3. Plain --env flag (quick and dirty)
runpodctl pod create \
--image ghcr.io/utensils/mold:latest-sm120 \
--gpu-id "NVIDIA GeForce RTX 5090" \
--env '{"HF_TOKEN":"hf_abcdef...","MOLD_DEFAULT_MODEL":"ltx-2"}' \
...Token appears in shell history, runpodctl pod get output, and the console env panel. Fine for personal throwaway pods, not for shared or audited access.
SSH sessions auto-inherit the token
docker/start.sh copies env vars matching MOLD_*, HF_*, CUDA*, and LD_LIBRARY* into /etc/rp_environment, which bash SSH sessions source on login. Once the token is in the pod environment, huggingface-cli and curl inside an SSH session pick it up without re-exporting.
Recommended GPUs
Rates below are RunPod's published list prices and drift over time — always confirm with runpodctl gpu list or the console before deploying.
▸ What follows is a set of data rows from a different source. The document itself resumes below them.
set_option synthInstance.maxHeartbeats 400000 in
set_option synthInstance.maxSize 4096 in
set_option maxHeartbeats 1600000 in
/-- **The token identity on the half-chain stratum, explicit counts** (`Gp ⊆ Gq`; same statement as `inner_pair_eq_halfChain` of `…TriWHalfChainHall` with the
supply/demand definitions unfolded). [this work] -/
theorem halfChain_pair_eq_counts (P F₀ Fp Fq F₁ G₀ Gp Gq G₁ : Finset (Finset γ))
    (hF0p : F₀ ⊆ Fp) (hF0q : F₀ ⊆ Fq) (hFp1 : Fp ⊆ F₁) (hFq1 : Fq ⊆ F₁) (hG0p : G₀ ⊆ Gp) (hG0q : G₀ ⊆ Gq) (hGp1 : Gp ⊆ G₁) (hGq1 : Gq ⊆ G₁)
    (hGpq : Gp ⊆ Gq) :
    triWOne (complEquiv γ) P F₀ F₁ G₀ G₁ + triWOne (complEquiv γ) P Fp Fq Gp Gq
      = ((2 * (P ∩ F₁ ∩ G₁).card + 2 * (P ∩ F₀ ∩ G₀).card + 2 * (P ∩ Fp ∩ Gp).card + 2 * (P ∩ Fq ∩ Gq).card : ℕ) : ℤ) - (((P ∩ refl F₀ ∩ G₁).card + (P ∩ F₀ ∩ refl G₁).card + (P ∩ refl F₁ ∩ G₀).card + (P ∩ F₁ ∩ refl G₀).card + (P ∩ refl Fp ∩ Gq).card + (P ∩ Fp ∩ refl Gq).card + (P ∩ refl Fq ∩ Gp).card + (P ∩ Fq ∩ refl Gp).card + (P ∩ refl ((Fq \ Fp) ∩ (Gq \ Gp))).card + (P ∩ refl (((F₁ \ F₀) ∩ (G₁ \ G₀)) \ ((Fp \ Fq) ∩ (Gq \ Gp)))).card : ℕ) : ℤ) := by
  rw [triWOne_expand, triWOne_expand]
  push_cast
  have h1 : 0 ≤ 1 * ((2 * (((P ∩ F₀ ∩ G₀).card : ℤ) + ((P ∩ F₁ ∩ G₁).card : ℤ)) - (((P ∩ refl F₀ ∩ G₁).card : ℤ) + ((P ∩ refl F₁ ∩ G₀).card : ℤ)) - (((P ∩ F₀ ∩ refl G₁).card : ℤ) + ((P ∩ F₁ ∩ refl G₀).card : ℤ)) - (((P ∩ refl F₀ ∩ refl G₀).card : ℤ) + ((P ∩ refl F₁ ∩ refl G₁).card : ℤ)) + (((P ∩ refl F₀ ∩ refl G₁).card : ℤ) + ((P ∩ refl F₁ ∩ refl G₀).card : ℤ))) + (2 * (((P ∩ Fp ∩ Gp).card : ℤ) + ((P ∩ Fq ∩ Gq).card : ℤ)) - (((P ∩ refl Fp ∩ Gq).card : ℤ) + ((P ∩ refl Fq ∩ Gp).card : ℤ)) - (((P ∩ Fp ∩ refl Gq).card : ℤ) + ((P ∩ Fq ∩ refl Gp).card : ℤ)) - (((P ∩ refl Fp ∩ refl Gp).card : ℤ) + ((P ∩ refl Fq ∩ refl Gq).card : ℤ)) + (((P ∩ refl Fp ∩ refl Gq).card : ℤ) + ((P ∩ refl Fq ∩ refl Gp).card : ℤ)))) - (1 * (2 * ((P ∩ F₁ ∩ G₁).card : ℤ) + 2 * ((P ∩ F₀ ∩ G₀).card : ℤ) + 2 * ((P ∩ Fp ∩ Gp).card : ℤ) + 2 * ((P ∩ Fq ∩ Gq).card : ℤ)) - 1 * (((P ∩ refl F₀ ∩ G₁).card : ℤ) + ((P ∩ F₀ ∩ refl G₁).card : ℤ) + ((P ∩ refl F₁ ∩ G₀).card : ℤ) + ((P ∩ F₁ ∩ refl G₀).card : ℤ) + ((P ∩ refl Fp ∩ Gq).card : ℤ) + ((P ∩ Fp ∩ refl Gq).card : ℤ) + ((P ∩ refl Fq ∩ Gp).card : ℤ) + ((P ∩ Fq ∩ refl Gp).card : ℤ) + ((P ∩ refl ((Fq \ Fp) ∩ (Gq \ Gp))).card : ℤ) + ((P ∩ refl (((F₁ \ F₀) ∩ (G₁ \ G₀)) \ ((Fp \ Fq) ∩ (Gq \ Gp)))).card : ℤ))) := by
    simp only [card_eq_univ_sum]
    simp only [mem_inter, mem_refl, mem_sdiff]
    simp only [mul_add, mul_sub]
    simp only [Finset.mul_sum, ← Finset.sum_add_distrib, ← Finset.sum_sub_distrib]
    refine Finset.sum_nonneg (fun w _ => ?_)
    obtain ⟨s₁, a0, ap, aq, a1⟩ := diamond_pos hF0p hF0q hFp1 hFq1 w
    obtain ⟨s₂, b0, bp, bq, b1⟩ := diamond_pos hG0p hG0q hGp1 hGq1 w
    obtain ⟨s₃, c0, cp, cq, c1⟩ := diamond_pos hF0p hF0q hFp1 hFq1 wᶜ
    obtain ⟨s₄, d0, dp, dq, d1⟩ := diamond_pos hG0p hG0q hGp1 hGq1 wᶜ
    have gpq : (s₂ = 2 ∨ s₂ = 4 ∨ s₂ = 5) → (s₂ = 3 ∨ s₂ = 4 ∨ s₂ = 5) := fun h => bq.mp (hGpq (bp.mpr h))
    have gpq' : (s₄ = 2 ∨ s₄ = 4 ∨ s₄ = 5) → (s₄ = 3 ∨ s₄ = 4 ∨ s₄ = 5) := fun h => dq.mp (hGpq (dp.mpr h))
    simp only [a0, ap, aq, a1, b0, bp, bq, b1, c0, cp, cq, c1, d0, dp, dq, d1]
    clear a0 ap aq a1 b0 bp bq b1 c0 cp cq c1 d0 dp dq d1
    by_cases hp : w ∈ P <;> simp only [hp] <;> (revert s₁ s₂ s₃ s₄; decide)
  have h2 : 0 ≤ (1 * (2 * ((P ∩ F₁ ∩ G₁).card : ℤ) + 2 * ((P ∩ F₀ ∩ G₀).card : ℤ) + 2 * ((P ∩ Fp ∩ Gp).card : ℤ) + 2 * ((P ∩ Fq ∩ Gq).card : ℤ)) - 1 * (((P ∩ refl F₀ ∩ G₁).card : ℤ) + ((P ∩ F₀ ∩ refl G₁).card : ℤ) + ((P ∩ refl F₁ ∩ G₀).card : ℤ) + ((P ∩ F₁ ∩ refl G₀).card : ℤ) + ((P ∩ refl Fp ∩ Gq).card : ℤ) + ((P ∩ Fp ∩ refl Gq).card : ℤ) + ((P ∩ refl Fq ∩ Gp).card : ℤ) + ((P ∩ Fq ∩ refl Gp).card : ℤ) + ((P ∩ refl ((Fq \ Fp) ∩ (Gq \ Gp))).card : ℤ) + ((P ∩ refl (((F₁ \ F₀) ∩ (G₁ \ G₀)) \ ((Fp \ Fq) ∩ (Gq \ Gp)))).card : ℤ))) - 1 * ((2 * (((P ∩ F₀ ∩ G₀).card : ℤ) + ((P ∩ F₁ ∩ G₁).card : ℤ)) - (((P ∩ refl F₀ ∩ G₁).card : ℤ) + ((P ∩ refl F₁ ∩ G₀).card : ℤ)) - (((P ∩ F₀ ∩ refl G₁).card : ℤ) + ((P ∩ F₁ ∩ refl G₀).card : ℤ)) - (((P ∩ refl F₀ ∩ refl G₀).card : ℤ) + ((P ∩ refl F₁ ∩ refl G₁).card : ℤ)) + (((P ∩ refl F₀ ∩ refl G₁).card : ℤ) + ((P ∩ refl F₁ ∩ refl G₀).card : ℤ))) + (2 * (((P ∩ Fp ∩ Gp).card : ℤ) + ((P ∩ Fq ∩ Gq).card : ℤ)) - (((P ∩ refl Fp ∩ Gq).card : ℤ) + ((P ∩ refl Fq ∩ Gp).card : ℤ)) - (((P ∩ Fp ∩ refl Gq).card : ℤ) + ((P ∩ Fq ∩ refl Gp).card : ℤ)) - (((P ∩ refl Fp ∩ refl Gp).card : ℤ) + ((P ∩ refl Fq ∩ refl Gq).card : ℤ)) + (((P ∩ refl Fp ∩ refl Gq).card : ℤ) + ((P ∩ refl Fq ∩ refl Gp).card : ℤ)))) := by
    simp only [card_eq_univ_sum]
    simp only [mem_inter, mem_refl, mem_sdiff]
    simp only [mul_add, mul_sub]
    simp only [Finset.mul_sum, ← Finset.sum_add_distrib, ← Finset.sum_sub_distrib]
    refine Finset.sum_nonneg (fun w _ => ?_)
    obtain ⟨s₁, a0, ap, aq, a1⟩ := diamond_pos hF0p hF0q hFp1 hFq1 w
    obtain ⟨s₂, b0, bp, bq, b1⟩ := diamond_pos hG0p hG0q hGp1 hGq1 w
    obtain ⟨s₃, c0, cp, cq, c1⟩ := diamond_pos hF0p hF0q hFp1 hFq1 wᶜ
    obtain ⟨s₄, d0, dp, dq, d1⟩ := diamond_pos hG0p hG0q hGp1 hGq1 wᶜ
    have gpq : (s₂ = 2 ∨ s₂ = 4 ∨ s₂ = 5) → (s₂ = 3 ∨ s₂ = 4 ∨ s₂ = 5) := fun h => bq.mp (hGpq (bp.mpr h))
    have gpq' : (s₄ = 2 ∨ s₄ = 4 ∨ s₄ = 5) → (s₄ = 3 ∨ s₄ = 4 ∨ s₄ = 5) := fun h => dq.mp (hGpq (dp.mpr h))
    simp only [a0, ap, aq, a1, b0, bp, bq, b1, c0, cp, cq, c1, d0, dp, dq, d1]
    clear a0 ap aq a1 b0 bp bq b1 c0 cp cq c1 d0 dp dq d1
    by_cases hp : w ∈ P <;> simp only [hp] <;> (revert s₁ s₂ s₃ s₄; decide)
  linarith [h1, h2]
| GPU | VRAM | Community $/hr | Secure $/hr | Image tag | Notes |
|---|---|---|---|---|---|
| RTX 4090 | 24 GB | ~$0.34 | ~$0.69 | :latest | Best value when stock is available |
| RTX 5090 | 32 GB | ~$0.49 | ~$0.99 | :latest-sm120 | Usually better stock than 4090 |
| L40S | 48 GB | ~$0.40 | ~$0.86 | :latest | Full BF16 FLUX without offload |
| A100 80GB | 80 GB | ~$0.79 | ~$1.64 | :latest-sm80 | Maximum headroom, multi-model swaps |
Alternative: REST API (no CLI required)
runpodctl wraps RunPod's REST API at https://rest.runpod.io/v1/. If you want to provision pods from CI, a deploy script, or anywhere the CLI is inconvenient, hit the API directly:
export RP=https://rest.runpod.io/v1
export H="Authorization: Bearer $RUNPOD_API_KEY"
# Create pod
curl -sS -H "$H" -H "Content-Type: application/json" $RP/pods -d '{
"name": "mold-server",
"imageName": "ghcr.io/utensils/mold:latest-sm120",
"gpuTypeIds": ["NVIDIA GeForce RTX 5090"],
"cloudType": "SECURE",
"dataCenterIds": ["EUR-IS-2"],
"gpuCount": 1,
"containerDiskInGb": 20,
"volumeInGb": 50,
"volumeMountPath": "/workspace",
"ports": ["7680/http", "22/tcp"],
"env": { "MOLD_DEFAULT_MODEL": "flux2-klein:q8" }
}' | jq
# Lifecycle
curl -sS -X POST -H "$H" $RP/pods/<pod-id>/stop
curl -sS -X POST -H "$H" $RP/pods/<pod-id>/start
curl -sS -X DELETE -H "$H" $RP/pods/<pod-id>Unlike the CLI, the REST API honors every id in "dataCenterIds" as a valid scheduling candidate. Full reference: rest.runpod.io/v1/docs.
Monitoring
Docker images include the metrics feature. Scrape GET /metrics for Prometheus-format metrics (HTTP request rates, generation duration, queue depth, GPU memory, uptime). The endpoint is excluded from auth and rate limiting.
Image Details
The Dockerfile uses a multi-stage build:
- Builder —
nvidia/cuda:12.8.1-devel-ubuntu22.04with Rust and cargo - Runtime —
nvidia/cuda:12.8.1-runtime-ubuntu22.04(~3.4 GB image, 33 MB binary)
libcuda.so.1 (the NVIDIA driver) is injected at runtime by the NVIDIA Container Toolkit — the image cannot run without GPU access.